(Collected data)
----------
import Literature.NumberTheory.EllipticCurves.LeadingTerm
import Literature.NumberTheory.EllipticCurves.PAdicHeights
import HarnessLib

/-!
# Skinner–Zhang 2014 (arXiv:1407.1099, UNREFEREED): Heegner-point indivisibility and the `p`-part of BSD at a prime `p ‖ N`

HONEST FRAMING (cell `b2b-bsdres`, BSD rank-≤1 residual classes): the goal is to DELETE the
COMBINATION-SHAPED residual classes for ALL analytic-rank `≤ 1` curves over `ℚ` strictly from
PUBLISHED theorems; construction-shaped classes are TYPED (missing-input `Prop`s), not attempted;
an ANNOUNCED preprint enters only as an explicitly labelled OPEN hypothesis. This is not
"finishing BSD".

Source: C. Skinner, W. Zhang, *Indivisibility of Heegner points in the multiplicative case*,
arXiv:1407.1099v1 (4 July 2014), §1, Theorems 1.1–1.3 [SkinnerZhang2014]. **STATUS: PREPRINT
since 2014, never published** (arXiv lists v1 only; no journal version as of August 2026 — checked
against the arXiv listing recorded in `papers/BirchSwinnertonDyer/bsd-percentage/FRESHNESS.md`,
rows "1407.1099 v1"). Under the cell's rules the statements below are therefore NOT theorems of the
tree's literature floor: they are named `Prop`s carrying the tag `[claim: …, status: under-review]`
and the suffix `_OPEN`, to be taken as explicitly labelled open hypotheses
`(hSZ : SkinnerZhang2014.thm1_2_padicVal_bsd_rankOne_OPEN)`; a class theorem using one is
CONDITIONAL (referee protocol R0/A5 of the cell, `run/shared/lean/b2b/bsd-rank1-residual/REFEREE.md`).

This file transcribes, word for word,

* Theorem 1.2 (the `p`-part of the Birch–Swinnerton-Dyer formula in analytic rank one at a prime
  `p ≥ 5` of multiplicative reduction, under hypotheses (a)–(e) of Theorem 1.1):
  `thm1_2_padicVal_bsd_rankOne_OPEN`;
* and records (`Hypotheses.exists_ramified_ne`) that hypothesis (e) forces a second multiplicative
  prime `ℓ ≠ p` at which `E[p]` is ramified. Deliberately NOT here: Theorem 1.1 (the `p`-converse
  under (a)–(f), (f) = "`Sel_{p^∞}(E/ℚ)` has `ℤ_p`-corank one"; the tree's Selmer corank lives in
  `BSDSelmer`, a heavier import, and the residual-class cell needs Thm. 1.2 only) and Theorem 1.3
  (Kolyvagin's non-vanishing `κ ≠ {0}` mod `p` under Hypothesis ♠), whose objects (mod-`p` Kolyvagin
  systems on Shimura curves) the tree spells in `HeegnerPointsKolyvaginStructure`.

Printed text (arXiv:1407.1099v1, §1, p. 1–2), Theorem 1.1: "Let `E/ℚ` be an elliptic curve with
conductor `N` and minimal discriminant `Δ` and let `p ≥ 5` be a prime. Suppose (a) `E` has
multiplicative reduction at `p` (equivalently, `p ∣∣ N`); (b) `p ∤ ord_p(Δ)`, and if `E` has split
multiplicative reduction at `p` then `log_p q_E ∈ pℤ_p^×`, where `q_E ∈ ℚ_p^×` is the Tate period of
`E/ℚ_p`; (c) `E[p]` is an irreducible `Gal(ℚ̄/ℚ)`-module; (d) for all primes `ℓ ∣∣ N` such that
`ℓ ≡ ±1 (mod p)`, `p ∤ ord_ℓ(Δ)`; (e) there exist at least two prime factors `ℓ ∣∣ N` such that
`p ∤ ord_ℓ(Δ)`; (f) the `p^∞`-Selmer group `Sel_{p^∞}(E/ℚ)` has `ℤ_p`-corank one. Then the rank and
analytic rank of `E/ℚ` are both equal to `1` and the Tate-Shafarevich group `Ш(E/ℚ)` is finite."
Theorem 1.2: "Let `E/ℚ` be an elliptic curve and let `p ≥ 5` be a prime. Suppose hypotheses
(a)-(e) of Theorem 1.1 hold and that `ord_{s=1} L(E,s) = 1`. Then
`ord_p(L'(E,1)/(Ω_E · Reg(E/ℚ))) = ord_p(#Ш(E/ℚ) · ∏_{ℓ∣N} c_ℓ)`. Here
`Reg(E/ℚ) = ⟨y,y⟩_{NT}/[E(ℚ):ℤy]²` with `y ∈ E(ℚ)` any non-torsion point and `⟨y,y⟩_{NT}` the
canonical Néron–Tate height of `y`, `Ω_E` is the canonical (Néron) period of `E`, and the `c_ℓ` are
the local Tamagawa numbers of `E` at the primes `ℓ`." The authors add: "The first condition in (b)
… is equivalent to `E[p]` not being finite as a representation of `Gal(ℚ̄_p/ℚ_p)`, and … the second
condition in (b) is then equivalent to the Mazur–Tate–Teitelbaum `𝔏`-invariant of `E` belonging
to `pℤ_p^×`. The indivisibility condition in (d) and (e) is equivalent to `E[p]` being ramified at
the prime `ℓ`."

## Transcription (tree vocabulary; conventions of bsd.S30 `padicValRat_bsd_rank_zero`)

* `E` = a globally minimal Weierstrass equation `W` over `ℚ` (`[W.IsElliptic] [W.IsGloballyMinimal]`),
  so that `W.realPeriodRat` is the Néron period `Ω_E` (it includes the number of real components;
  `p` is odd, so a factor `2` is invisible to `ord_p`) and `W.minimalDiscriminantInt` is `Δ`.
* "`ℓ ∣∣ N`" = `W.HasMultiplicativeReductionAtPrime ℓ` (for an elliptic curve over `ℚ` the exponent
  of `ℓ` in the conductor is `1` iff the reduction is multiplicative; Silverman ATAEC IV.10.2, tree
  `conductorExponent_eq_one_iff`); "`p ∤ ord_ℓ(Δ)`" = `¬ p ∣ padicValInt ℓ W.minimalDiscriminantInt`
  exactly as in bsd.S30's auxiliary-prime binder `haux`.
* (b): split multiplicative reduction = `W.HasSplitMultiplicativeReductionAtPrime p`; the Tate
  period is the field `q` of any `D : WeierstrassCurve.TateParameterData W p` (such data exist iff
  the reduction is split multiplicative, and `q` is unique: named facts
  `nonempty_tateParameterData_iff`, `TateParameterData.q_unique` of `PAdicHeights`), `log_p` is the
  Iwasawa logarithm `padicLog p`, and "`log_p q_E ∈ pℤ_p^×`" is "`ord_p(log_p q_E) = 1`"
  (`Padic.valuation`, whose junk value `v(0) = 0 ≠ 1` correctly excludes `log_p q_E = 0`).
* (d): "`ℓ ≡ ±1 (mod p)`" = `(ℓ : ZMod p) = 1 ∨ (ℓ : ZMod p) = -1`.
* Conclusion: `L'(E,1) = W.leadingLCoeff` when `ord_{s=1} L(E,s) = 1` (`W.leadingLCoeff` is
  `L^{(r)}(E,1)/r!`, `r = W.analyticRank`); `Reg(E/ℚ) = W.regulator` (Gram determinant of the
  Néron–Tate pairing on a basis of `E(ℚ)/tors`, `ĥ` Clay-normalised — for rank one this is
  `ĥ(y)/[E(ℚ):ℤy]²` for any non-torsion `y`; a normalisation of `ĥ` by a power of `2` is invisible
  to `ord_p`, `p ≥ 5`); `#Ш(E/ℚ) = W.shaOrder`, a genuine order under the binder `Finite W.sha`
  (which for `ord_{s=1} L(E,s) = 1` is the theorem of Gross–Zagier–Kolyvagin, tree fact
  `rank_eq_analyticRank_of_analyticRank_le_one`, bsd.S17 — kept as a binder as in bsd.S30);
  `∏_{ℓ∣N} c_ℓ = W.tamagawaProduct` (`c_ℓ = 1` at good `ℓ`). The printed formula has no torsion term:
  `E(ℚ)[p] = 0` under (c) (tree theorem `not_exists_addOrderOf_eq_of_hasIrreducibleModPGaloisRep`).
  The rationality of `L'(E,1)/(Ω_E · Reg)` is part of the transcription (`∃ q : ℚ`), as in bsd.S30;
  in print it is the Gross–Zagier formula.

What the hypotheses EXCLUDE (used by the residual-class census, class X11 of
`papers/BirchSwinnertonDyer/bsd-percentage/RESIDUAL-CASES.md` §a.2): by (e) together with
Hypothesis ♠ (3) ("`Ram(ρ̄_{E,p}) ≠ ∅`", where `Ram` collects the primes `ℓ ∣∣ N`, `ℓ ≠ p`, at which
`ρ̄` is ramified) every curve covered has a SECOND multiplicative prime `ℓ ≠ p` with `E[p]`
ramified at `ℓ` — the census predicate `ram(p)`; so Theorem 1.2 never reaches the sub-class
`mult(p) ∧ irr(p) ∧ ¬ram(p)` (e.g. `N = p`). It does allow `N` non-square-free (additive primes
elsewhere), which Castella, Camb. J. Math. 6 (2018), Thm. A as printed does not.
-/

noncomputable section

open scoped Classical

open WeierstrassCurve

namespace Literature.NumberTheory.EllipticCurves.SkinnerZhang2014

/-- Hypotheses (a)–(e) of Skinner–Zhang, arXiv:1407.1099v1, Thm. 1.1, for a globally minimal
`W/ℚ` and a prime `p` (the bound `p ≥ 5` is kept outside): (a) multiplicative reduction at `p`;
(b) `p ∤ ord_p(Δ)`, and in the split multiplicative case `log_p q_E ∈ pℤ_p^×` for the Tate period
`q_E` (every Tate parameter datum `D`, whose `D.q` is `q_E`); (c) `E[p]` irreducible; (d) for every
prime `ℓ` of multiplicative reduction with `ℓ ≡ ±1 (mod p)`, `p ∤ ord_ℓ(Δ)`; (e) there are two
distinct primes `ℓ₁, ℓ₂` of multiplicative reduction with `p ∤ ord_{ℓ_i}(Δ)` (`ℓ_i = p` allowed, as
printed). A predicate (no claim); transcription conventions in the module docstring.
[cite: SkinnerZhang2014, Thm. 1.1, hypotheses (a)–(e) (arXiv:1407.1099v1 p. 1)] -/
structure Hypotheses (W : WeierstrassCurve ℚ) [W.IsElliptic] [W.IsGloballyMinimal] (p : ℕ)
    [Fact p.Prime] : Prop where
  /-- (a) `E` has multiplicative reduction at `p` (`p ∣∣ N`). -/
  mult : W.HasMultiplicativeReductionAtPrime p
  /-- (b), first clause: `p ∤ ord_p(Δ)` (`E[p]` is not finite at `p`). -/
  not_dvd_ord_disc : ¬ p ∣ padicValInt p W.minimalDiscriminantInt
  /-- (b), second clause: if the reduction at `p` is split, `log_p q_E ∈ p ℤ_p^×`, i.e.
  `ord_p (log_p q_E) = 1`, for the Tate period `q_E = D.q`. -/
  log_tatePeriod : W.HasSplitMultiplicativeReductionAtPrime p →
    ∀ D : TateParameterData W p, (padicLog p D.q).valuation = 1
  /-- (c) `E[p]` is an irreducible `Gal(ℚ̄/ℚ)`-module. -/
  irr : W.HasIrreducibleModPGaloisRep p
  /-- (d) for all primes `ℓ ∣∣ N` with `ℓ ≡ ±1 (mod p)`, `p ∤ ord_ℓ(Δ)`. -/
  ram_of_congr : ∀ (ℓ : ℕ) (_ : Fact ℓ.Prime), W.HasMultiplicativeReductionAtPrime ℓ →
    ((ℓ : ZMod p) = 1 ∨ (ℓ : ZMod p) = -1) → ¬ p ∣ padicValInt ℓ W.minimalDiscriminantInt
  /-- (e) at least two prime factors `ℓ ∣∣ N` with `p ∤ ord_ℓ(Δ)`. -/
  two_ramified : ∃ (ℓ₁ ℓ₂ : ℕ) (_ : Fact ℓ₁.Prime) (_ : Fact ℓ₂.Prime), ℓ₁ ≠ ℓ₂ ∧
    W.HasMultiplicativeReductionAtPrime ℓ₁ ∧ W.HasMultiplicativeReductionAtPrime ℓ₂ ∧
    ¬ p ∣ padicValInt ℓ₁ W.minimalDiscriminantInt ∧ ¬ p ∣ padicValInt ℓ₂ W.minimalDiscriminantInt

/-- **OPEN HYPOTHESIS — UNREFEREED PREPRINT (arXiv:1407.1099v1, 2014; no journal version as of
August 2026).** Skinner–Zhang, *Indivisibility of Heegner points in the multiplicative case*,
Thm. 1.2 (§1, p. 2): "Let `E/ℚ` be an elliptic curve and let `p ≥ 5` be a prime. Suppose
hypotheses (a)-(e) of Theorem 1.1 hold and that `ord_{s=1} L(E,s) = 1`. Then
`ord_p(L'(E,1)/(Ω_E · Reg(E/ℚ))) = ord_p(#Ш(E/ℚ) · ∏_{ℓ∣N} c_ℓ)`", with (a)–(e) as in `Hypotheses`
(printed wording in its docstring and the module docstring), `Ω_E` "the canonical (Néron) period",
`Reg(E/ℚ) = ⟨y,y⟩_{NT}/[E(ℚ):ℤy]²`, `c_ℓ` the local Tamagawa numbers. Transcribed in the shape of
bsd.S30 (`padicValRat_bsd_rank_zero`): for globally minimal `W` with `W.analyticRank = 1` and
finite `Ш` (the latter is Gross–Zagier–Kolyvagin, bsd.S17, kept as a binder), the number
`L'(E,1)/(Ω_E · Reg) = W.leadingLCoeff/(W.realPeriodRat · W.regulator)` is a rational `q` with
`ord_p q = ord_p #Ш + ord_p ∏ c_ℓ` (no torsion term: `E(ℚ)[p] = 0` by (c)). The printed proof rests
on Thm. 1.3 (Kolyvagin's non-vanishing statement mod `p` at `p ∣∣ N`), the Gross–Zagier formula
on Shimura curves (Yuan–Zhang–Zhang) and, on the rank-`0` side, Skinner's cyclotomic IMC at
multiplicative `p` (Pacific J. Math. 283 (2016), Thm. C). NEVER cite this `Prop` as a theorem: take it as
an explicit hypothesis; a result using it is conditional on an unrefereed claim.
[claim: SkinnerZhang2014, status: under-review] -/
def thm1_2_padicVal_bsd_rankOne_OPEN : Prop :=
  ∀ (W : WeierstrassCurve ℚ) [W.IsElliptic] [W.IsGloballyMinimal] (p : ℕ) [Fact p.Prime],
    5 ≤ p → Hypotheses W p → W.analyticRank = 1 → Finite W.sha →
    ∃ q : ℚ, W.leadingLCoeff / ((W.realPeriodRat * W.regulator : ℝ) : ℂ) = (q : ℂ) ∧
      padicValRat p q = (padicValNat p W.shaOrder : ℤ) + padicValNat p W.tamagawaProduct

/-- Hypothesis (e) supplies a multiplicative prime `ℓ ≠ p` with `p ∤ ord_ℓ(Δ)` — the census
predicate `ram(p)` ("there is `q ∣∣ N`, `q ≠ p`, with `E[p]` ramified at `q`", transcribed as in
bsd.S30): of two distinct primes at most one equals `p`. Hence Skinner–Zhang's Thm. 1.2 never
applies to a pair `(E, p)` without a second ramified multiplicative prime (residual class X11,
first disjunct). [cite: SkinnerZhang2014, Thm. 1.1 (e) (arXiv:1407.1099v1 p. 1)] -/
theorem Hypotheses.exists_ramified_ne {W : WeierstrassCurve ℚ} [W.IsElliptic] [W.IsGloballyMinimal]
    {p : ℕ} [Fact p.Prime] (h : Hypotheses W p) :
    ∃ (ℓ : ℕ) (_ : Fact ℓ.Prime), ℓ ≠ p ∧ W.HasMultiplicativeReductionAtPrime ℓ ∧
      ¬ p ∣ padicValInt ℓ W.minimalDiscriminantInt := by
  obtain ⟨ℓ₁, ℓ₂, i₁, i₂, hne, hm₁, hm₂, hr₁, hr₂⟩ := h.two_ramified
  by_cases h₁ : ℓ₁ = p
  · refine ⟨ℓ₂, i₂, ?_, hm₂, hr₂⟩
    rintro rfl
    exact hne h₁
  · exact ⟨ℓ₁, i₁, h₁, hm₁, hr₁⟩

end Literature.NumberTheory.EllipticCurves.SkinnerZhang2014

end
----------
● TASK REQUIREMENTS: Copy the records above exactly, please, but only from the first line through the line containing "tree's literature floor: they".

● OUTPUT OF THE TASK:
import Literature.NumberTheory.EllipticCurves.LeadingTerm
import Literature.NumberTheory.EllipticCurves.PAdicHeights
import HarnessLib

/-!
# Skinner–Zhang 2014 (arXiv:1407.1099, UNREFEREED): Heegner-point indivisibility and the `p`-part of BSD at a prime `p ‖ N`

HONEST FRAMING (cell `b2b-bsdres`, BSD rank-≤1 residual classes): the goal is to DELETE the
COMBINATION-SHAPED residual classes for ALL analytic-rank `≤ 1` curves over `ℚ` strictly from
PUBLISHED theorems; construction-shaped classes are TYPED (missing-input `Prop`s), not attempted;
an ANNOUNCED preprint enters only as an explicitly labelled OPEN hypothesis. This is not
"finishing BSD".

Source: C. Skinner, W. Zhang, *Indivisibility of Heegner points in the multiplicative case*,
arXiv:1407.1099v1 (4 July 2014), §1, Theorems 1.1–1.3 [SkinnerZhang2014]. **STATUS: PREPRINT
since 2014, never published** (arXiv lists v1 only; no journal version as of August 2026 — checked
against the arXiv listing recorded in `papers/BirchSwinnertonDyer/bsd-percentage/FRESHNESS.md`,
rows "1407.1099 v1"). Under the cell's rules the statements below are therefore NOT theorems of the
tree's literature floor: they are named `Prop`s carrying the tag `[claim: …, status: under-review]`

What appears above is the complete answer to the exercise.